## WHAT TO WORK ON
Give back exactly the lines of the data below, starting with the line that has "theorem xbc12_143 : xbcCellAny" and going on through the line that has "turns the two".

## DATA RECORDS
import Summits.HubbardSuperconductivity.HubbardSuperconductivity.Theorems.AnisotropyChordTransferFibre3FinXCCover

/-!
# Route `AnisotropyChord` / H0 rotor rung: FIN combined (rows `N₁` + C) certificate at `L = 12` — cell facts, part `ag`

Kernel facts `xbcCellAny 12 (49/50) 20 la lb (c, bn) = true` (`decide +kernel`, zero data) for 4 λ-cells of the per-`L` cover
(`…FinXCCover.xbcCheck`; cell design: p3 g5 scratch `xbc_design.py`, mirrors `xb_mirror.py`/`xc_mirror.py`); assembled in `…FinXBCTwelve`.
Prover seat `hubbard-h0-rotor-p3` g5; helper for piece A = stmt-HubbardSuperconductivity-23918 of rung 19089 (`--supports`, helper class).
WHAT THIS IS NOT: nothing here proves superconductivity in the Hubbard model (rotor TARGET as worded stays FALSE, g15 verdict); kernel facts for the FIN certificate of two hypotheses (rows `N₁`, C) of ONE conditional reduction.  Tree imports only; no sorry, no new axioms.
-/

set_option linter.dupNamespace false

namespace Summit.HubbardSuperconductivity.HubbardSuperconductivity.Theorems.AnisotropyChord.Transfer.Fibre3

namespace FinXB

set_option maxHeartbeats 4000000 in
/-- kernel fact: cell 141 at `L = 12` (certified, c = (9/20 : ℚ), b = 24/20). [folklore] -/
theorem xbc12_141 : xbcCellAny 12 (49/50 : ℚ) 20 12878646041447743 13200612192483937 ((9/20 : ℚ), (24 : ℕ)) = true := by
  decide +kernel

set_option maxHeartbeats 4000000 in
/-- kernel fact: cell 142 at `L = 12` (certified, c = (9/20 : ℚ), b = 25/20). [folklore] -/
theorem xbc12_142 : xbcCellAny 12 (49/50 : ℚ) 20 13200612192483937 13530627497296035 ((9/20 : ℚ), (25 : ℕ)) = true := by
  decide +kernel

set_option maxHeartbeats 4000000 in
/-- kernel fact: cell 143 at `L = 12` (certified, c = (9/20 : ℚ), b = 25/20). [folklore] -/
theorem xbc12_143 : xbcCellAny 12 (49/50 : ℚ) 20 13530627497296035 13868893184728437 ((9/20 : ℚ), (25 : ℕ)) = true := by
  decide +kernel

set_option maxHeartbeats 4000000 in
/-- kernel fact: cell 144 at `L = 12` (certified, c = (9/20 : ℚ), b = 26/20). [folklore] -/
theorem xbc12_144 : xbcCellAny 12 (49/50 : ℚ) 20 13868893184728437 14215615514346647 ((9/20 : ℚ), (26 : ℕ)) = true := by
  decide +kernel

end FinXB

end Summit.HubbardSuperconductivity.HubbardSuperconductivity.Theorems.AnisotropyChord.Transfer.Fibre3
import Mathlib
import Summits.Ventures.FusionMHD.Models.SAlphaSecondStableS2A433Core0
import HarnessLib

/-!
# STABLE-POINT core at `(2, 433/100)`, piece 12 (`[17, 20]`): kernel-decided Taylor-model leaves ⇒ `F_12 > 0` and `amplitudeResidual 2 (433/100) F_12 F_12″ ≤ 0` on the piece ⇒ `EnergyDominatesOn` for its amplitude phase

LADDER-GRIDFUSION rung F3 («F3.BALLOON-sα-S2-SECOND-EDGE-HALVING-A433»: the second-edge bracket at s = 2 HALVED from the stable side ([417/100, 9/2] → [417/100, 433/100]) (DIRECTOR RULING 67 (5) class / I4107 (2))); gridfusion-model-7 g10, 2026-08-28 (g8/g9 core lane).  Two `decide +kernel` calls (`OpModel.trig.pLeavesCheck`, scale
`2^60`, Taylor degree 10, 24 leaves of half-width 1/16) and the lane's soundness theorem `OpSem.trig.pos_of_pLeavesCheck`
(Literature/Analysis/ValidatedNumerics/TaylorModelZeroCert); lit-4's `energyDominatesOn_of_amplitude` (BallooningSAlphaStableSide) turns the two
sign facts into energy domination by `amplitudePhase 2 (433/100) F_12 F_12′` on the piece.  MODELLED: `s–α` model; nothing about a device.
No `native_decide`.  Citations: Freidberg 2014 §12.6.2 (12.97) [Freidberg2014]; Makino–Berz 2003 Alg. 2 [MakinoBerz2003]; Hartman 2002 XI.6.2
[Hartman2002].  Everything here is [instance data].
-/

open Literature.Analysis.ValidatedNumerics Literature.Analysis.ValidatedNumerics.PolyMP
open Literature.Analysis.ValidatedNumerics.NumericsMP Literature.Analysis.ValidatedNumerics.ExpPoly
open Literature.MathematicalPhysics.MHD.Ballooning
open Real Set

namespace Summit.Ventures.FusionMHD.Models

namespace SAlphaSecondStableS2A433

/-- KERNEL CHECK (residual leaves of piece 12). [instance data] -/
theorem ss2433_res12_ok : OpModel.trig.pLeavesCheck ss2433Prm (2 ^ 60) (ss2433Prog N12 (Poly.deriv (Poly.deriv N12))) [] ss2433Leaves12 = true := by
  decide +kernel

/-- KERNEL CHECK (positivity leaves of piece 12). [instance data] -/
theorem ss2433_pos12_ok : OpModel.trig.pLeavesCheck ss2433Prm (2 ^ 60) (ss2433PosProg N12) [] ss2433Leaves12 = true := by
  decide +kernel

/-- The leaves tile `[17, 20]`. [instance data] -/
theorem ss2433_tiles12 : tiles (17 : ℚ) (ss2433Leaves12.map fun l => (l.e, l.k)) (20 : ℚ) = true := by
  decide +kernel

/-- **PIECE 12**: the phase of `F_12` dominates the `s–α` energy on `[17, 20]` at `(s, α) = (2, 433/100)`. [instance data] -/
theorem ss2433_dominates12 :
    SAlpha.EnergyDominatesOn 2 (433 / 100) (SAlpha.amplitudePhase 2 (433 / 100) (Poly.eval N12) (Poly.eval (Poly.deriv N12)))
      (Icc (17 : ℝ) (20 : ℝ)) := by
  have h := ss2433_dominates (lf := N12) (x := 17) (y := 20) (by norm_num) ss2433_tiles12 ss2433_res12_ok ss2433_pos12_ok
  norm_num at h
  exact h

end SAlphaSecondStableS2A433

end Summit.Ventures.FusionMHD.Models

## RESULT OF THIS TASK
theorem xbc12_143 : xbcCellAny 12 (49/50 : ℚ) 20 13530627497296035 13868893184728437 ((9/20 : ℚ), (25 : ℕ)) = true := by
  decide +kernel

set_option maxHeartbeats 4000000 in
/-- kernel fact: cell 144 at `L = 12` (certified, c = (9/20 : ℚ), b = 26/20). [folklore] -/
theorem xbc12_144 : xbcCellAny 12 (49/50 : ℚ) 20 13868893184728437 14215615514346647 ((9/20 : ℚ), (26 : ℕ)) = true := by
  decide +kernel

end FinXB

end Summit.HubbardSuperconductivity.HubbardSuperconductivity.Theorems.AnisotropyChord.Transfer.Fibre3
import Mathlib
import Summits.Ventures.FusionMHD.Models.SAlphaSecondStableS2A433Core0
import HarnessLib

/-!
# STABLE-POINT core at `(2, 433/100)`, piece 12 (`[17, 20]`): kernel-decided Taylor-model leaves ⇒ `F_12 > 0` and `amplitudeResidual 2 (433/100) F_12 F_12″ ≤ 0` on the piece ⇒ `EnergyDominatesOn` for its amplitude phase

LADDER-GRIDFUSION rung F3 («F3.BALLOON-sα-S2-SECOND-EDGE-HALVING-A433»: the second-edge bracket at s = 2 HALVED from the stable side ([417/100, 9/2] → [417/100, 433/100]) (DIRECTOR RULING 67 (5) class / I4107 (2))); gridfusion-model-7 g10, 2026-08-28 (g8/g9 core lane).  Two `decide +kernel` calls (`OpModel.trig.pLeavesCheck`, scale
`2^60`, Taylor degree 10, 24 leaves of half-width 1/16) and the lane's soundness theorem `OpSem.trig.pos_of_pLeavesCheck`
(Literature/Analysis/ValidatedNumerics/TaylorModelZeroCert); lit-4's `energyDominatesOn_of_amplitude` (BallooningSAlphaStableSide) turns the two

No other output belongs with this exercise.